/-- **THE PARTITION BY THE INVOLUTION**: `#{T partially-bent : |Stab(T)| = 2} = Σ_{a ∉ {1, ρ}} #{T partially-bent :
Stab(T) = {1, a}}` — a stabiliser of order `2` is `{1, a}` for exactly one involution `a`, and `a ≠ ρ`.
[cite: Shimura1998, §8.1 Proposition 25 (proof)] [cite: Carlet2020, §3.1.4 Definition 25] -/
theorem card_filter_partiallyBent_card_stabilizer_eq_two_eq_sum (ρ : G) :
    ((Finset.univ : Finset (Finset G)).filter fun T : Finset G => IsCMTypeWith ρ (T : Set G) ∧
        (∀ g : G, ((T.filter fun t => t * g ∈ T).card = 0 ∨ (T.filter fun t => t * g ∈ T).card = T.card) ∨
          2 * (T.filter fun t => t * g ∈ T).card = T.card) ∧
        (Finset.univ.filter fun g : G => ∀ t : G, t * g ∈ T ↔ t ∈ T).card = 2).card =
      ∑ a ∈ Finset.univ.filter (fun a : G => a ≠ 1 ∧ a ≠ ρ),
        ((Finset.univ : Finset (Finset G)).filter fun T : Finset G => IsCMTypeWith ρ (T : Set G) ∧
          (∀ g : G, ((T.filter fun t => t * g ∈ T).card = 0 ∨ (T.filter fun t => t * g ∈ T).card = T.card) ∨
            2 * (T.filter fun t => t * g ∈ T).card = T.card) ∧
          (Finset.univ.filter fun g : G => ∀ t : G, t * g ∈ T ↔ t ∈ T) = {1, a}).card := by
  rw [← Finset.card_biUnion]
  · congr 1
    ext T
    simp only [Finset.mem_biUnion, Finset.mem_filter, Finset.mem_univ, true_and]
    constructor
    · rintro ⟨h, hpb, h2⟩
      obtain ⟨a, ha1, haρ, hS⟩ := exists_stabilizer_eq_pair_nc h h2
      exact ⟨a, ⟨ha1, haρ⟩, h, hpb, hS⟩
    · rintro ⟨a, ⟨ha1, -⟩, h, hpb, hS⟩
      exact ⟨h, hpb, by rw [hS]; exact card_pair_nc ha1⟩
  · intro a ha b hb hab
    simp only [Finset.coe_filter, Finset.mem_univ, true_and, Set.mem_setOf_eq] at ha hb
    rw [Function.onFun, Finset.disjoint_left]
    intro T hTa hTb
    rw [Finset.mem_filter] at hTa hTb
    have hSa := hTa.2.2.2
    have hSb := hTb.2.2.2
    have hmem : a ∈ ({1, b} : Finset G) := by
      rw [← hSb, hSa]; exact Finset.mem_insert_of_mem (Finset.mem_singleton_self a)
    rw [Finset.mem_insert, Finset.mem_singleton] at hmem
    rcases hmem with h1 | h2
    · exact ha.1 h1
    · exact hab h2

end Partition

/-! ## §3 The censuses: order `16` (`14 · 8 = 112`) and order `64` (`62 · 896 = 55 552`) -/

section Census

/-- **ORDER `16`: `#{T partially-bent : |Stab(T)| = 2} = 14 · 8 = 112`** (`8 = |𝓑₂|` bent types of each order-`8`
quotient; these `112` are ALL the near-bent types of order `16`, tree `card_stabilizer_eq_two_of_card_eq_sixteen`).
[cite: Tokareva2015BentFunctions, §7.1] [cite: Carlet2020, §6.2.4] -/
theorem card_filter_partiallyBent_card_stabilizer_eq_two_of_card_eq_sixteen (hexp : ∀ g : G, g ^ 2 = 1)
    (hρ1 : ρ ≠ 1) (h16 : Fintype.card G = 16) :
    ((Finset.univ : Finset (Finset G)).filter fun T : Finset G => IsCMTypeWith ρ (T : Set G) ∧
        (∀ g : G, ((T.filter fun t => t * g ∈ T).card = 0 ∨ (T.filter fun t => t * g ∈ T).card = T.card) ∨
          2 * (T.filter fun t => t * g ∈ T).card = T.card) ∧
        (Finset.univ.filter fun g : G => ∀ t : G, t * g ∈ T ↔ t ∈ T).card = 2).card = 112 := by
  rw [card_filter_partiallyBent_card_stabilizer_eq_two_eq_sum ρ]
  have hterm : ∀ a ∈ Finset.univ.filter (fun a : G => a ≠ 1 ∧ a ≠ ρ),
      ((Finset.univ : Finset (Finset G)).filter fun T : Finset G => IsCMTypeWith ρ (T : Set G) ∧
          (∀ g : G, ((T.filter fun t => t * g ∈ T).card = 0 ∨ (T.filter fun t => t * g ∈ T).card = T.card) ∨
            2 * (T.filter fun t => t * g ∈ T).card = T.card) ∧
          (Finset.univ.filter fun g : G => ∀ t : G, t * g ∈ T ↔ t ∈ T) = {1, a}).card = 8 := by
    intro a ha
    rw [Finset.mem_filter] at ha
    have ha1 : a ≠ 1 := ha.2.1
    have hρW : ρ ∉ Subgroup.zpowers a := by
      rw [mem_zpowers_iff_nc hexp]; push Not; exact ⟨hρ1, ha.2.2.symm⟩
    rw [← card_filter_partiallyBent_eq_of_card_eq_sixteen hexp hρW h16 (natCard_zpowers_nc hexp ha1)]
    congr 1
    exact Finset.filter_congr fun T _ => and_congr_right fun _ => and_congr_right fun _ =>
      stabilizer_eq_pair_iff_nc hexp a
  rw [Finset.sum_congr rfl hterm, Finset.sum_const, smul_eq_mul, card_filter_ne_ne_nc hρ1, h16]

/-- **ORDER `16`, NEAR-BENT FORM: the `112` near-bent types of order `16` recovered involution by involution**
(`14` involutions `a ∉ {1, ρ}`, `8` types each; every near-bent type of order `16` has `|Stab| = 2`, tree).
[cite: Tokareva2015BentFunctions, §7.1] [cite: Carlet2020, §6.2.4] -/
theorem card_filter_nearBent_card_stabilizer_eq_two_of_card_eq_sixteen (hexp : ∀ g : G, g ^ 2 = 1)
    (hρ1 : ρ ≠ 1) (h16 : Fintype.card G = 16) :
    ((Finset.univ : Finset (Finset G)).filter fun T : Finset G => IsCMTypeWith ρ (T : Set G) ∧
        (∀ χ : AddChar (Additive G) ℂ, χ (Additive.ofMul ρ) = -1 →
          ∑ t ∈ T, χ (Additive.ofMul t) = 0 ∨ (∑ t ∈ T, χ (Additive.ofMul t)) ^ 2 = 2 * (T.card : ℂ)) ∧
        (Finset.univ.filter fun g : G => ∀ t : G, t * g ∈ T ↔ t ∈ T).card = 2).card = 112 := by
  rw [filter_nearBent_card_stabilizer_eq_two_eq hexp ρ]
  exact card_filter_partiallyBent_card_stabilizer_eq_two_of_card_eq_sixteen hexp hρ1 h16

/-- **THE ORDER-`64` CENSUS OF IMPRIMITIVE NEAR-BENT TYPES: EXACTLY `62 · 896 = 55 552` near-bent CM types with a
stabiliser of order `2`** on the elementary abelian group of order `64` (`896 = |𝓑₄|` bent types of each order-`32`
quotient `G/⟨a⟩`, `62` involutions `a ∉ {1, ρ}`). [cite: Tokareva2015BentFunctions, §7.1] [cite: Carlet2020, §6.2.4]
[cite: Carlet2020, §6.2.1 Proposition 94 and Definition 62] -/
theorem card_filter_nearBent_card_stabilizer_eq_two_of_card_eq_sixtyFour (hexp : ∀ g : G, g ^ 2 = 1)
    (hρ1 : ρ ≠ 1) (h64 : Fintype.card G = 64) :
    ((Finset.univ : Finset (Finset G)).filter fun T : Finset G => IsCMTypeWith ρ (T : Set G) ∧
        (∀ χ : AddChar (Additive G) ℂ, χ (Additive.ofMul ρ) = -1 →
          ∑ t ∈ T, χ (Additive.ofMul t) = 0 ∨ (∑ t ∈ T, χ (Additive.ofMul t)) ^ 2 = 2 * (T.card : ℂ)) ∧
        (Finset.univ.filter fun g : G => ∀ t : G, t * g ∈ T ↔ t ∈ T).card = 2).card = 55552 := by
  rw [filter_nearBent_card_stabilizer_eq_two_eq hexp ρ, card_filter_partiallyBent_card_stabilizer_eq_two_eq_sum ρ]
  have hterm : ∀ a ∈ Finset.univ.filter (fun a : G => a ≠ 1 ∧ a ≠ ρ),
      ((Finset.univ : Finset (Finset G)).filter fun T : Finset G => IsCMTypeWith ρ (T : Set G) ∧
          (∀ g : G, ((T.filter fun t => t * g ∈ T).card = 0 ∨ (T.filter fun t => t * g ∈ T).card = T.card) ∨
            2 * (T.filter fun t => t * g ∈ T).card = T.card) ∧
          (Finset.univ.filter fun g : G => ∀ t : G, t * g ∈ T ↔ t ∈ T) = {1, a}).card = 896 := by
    intro a ha
    rw [Finset.mem_filter] at ha
    have ha1 : a ≠ 1 := ha.2.1
    have hρW : ρ ∉ Subgroup.zpowers a := by
      rw [mem_zpowers_iff_nc hexp]; push Not; exact ⟨hρ1, ha.2.2.symm⟩
    rw [← card_filter_partiallyBent_eq_of_card_eq_sixtyFour hexp hρW h64 (natCard_zpowers_nc hexp ha1)]
    congr 1
    exact Finset.filter_congr fun T _ => and_congr_right fun _ => and_congr_right fun _ =>
      stabilizer_eq_pair_iff_nc hexp a
  rw [Finset.sum_congr rfl hterm, Finset.sum_const, smul_eq_mul, card_filter_ne_ne_nc hρ1, h64]

/-- **ORDER `64`: `#{near-bent} = 55 552 + #{near-bent with trivial stabiliser}`** — every near-bent type is
imprimitive (`|Stab| = 2`) or primitive (`|Stab| = 1`, tree `card_stabilizer_eq_one_or_two`); the primitive ones
(semi-bent functions of `5` variables without linear structure) are not counted here.
[cite: Carlet2020, §6.2.4] [cite: Carlet2020, §3.1.4 Definition 25] [cite: Shimura1998, §32.10] -/
theorem card_filter_nearBent_eq_add_of_card_eq_sixtyFour (hexp : ∀ g : G, g ^ 2 = 1) (hρ1 : ρ ≠ 1)
    (h64 : Fintype.card G = 64) :
    ((Finset.univ : Finset (Finset G)).filter fun T : Finset G => IsCMTypeWith ρ (T : Set G) ∧
        ∀ χ : AddChar (Additive G) ℂ, χ (Additive.ofMul ρ) = -1 →
          ∑ t ∈ T, χ (Additive.ofMul t) = 0 ∨ (∑ t ∈ T, χ (Additive.ofMul t)) ^ 2 = 2 * (T.card : ℂ)).card =
      55552 + ((Finset.univ : Finset (Finset G)).filter fun T : Finset G => IsCMTypeWith ρ (T : Set G) ∧
        (∀ χ : AddChar (Additive G) ℂ, χ (Additive.ofMul ρ) = -1 →
          ∑ t ∈ T, χ (Additive.ofMul t) = 0 ∨ (∑ t ∈ T, χ (Additive.ofMul t)) ^ 2 = 2 * (T.card : ℂ)) ∧
        (Finset.univ.filter fun g : G => ∀ t : G, t * g ∈ T ↔ t ∈ T).card = 1).card := by
  rw [← card_filter_nearBent_card_stabilizer_eq_two_of_card_eq_sixtyFour hexp hρ1 h64, ← Finset.card_union_of_disjoint]
  · congr 1
    ext T
    simp only [Finset.mem_union, Finset.mem_filter, Finset.mem_univ, true_and]
    constructor
    · rintro ⟨h, hnb⟩
      rcases card_stabilizer_eq_one_or_two hexp h hnb with h1 | h2
      · exact Or.inr ⟨h, hnb, h1⟩
      · exact Or.inl ⟨h, hnb, h2⟩
    · rintro (⟨h, hnb, -⟩ | ⟨h, hnb, -⟩) <;> exact ⟨h, hnb⟩
  · rw [Finset.disjoint_left]
    intro T h2 h1
    rw [Finset.mem_filter] at h1 h2
    have := h1.2.2.2
    have := h2.2.2.2
    omega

....

YOUR ASSIGNMENT: For each line in the entries that contains the string "Proposition", make a copy.

RESPONSE TO THIS TASK:
[cite: Shimura1998, §8.1 Proposition 25 (proof)] [cite: Carlet2020, §3.1.4 Definition 25] -/
[cite: Carlet2020, §6.2.1 Proposition 94 and Definition 62] -/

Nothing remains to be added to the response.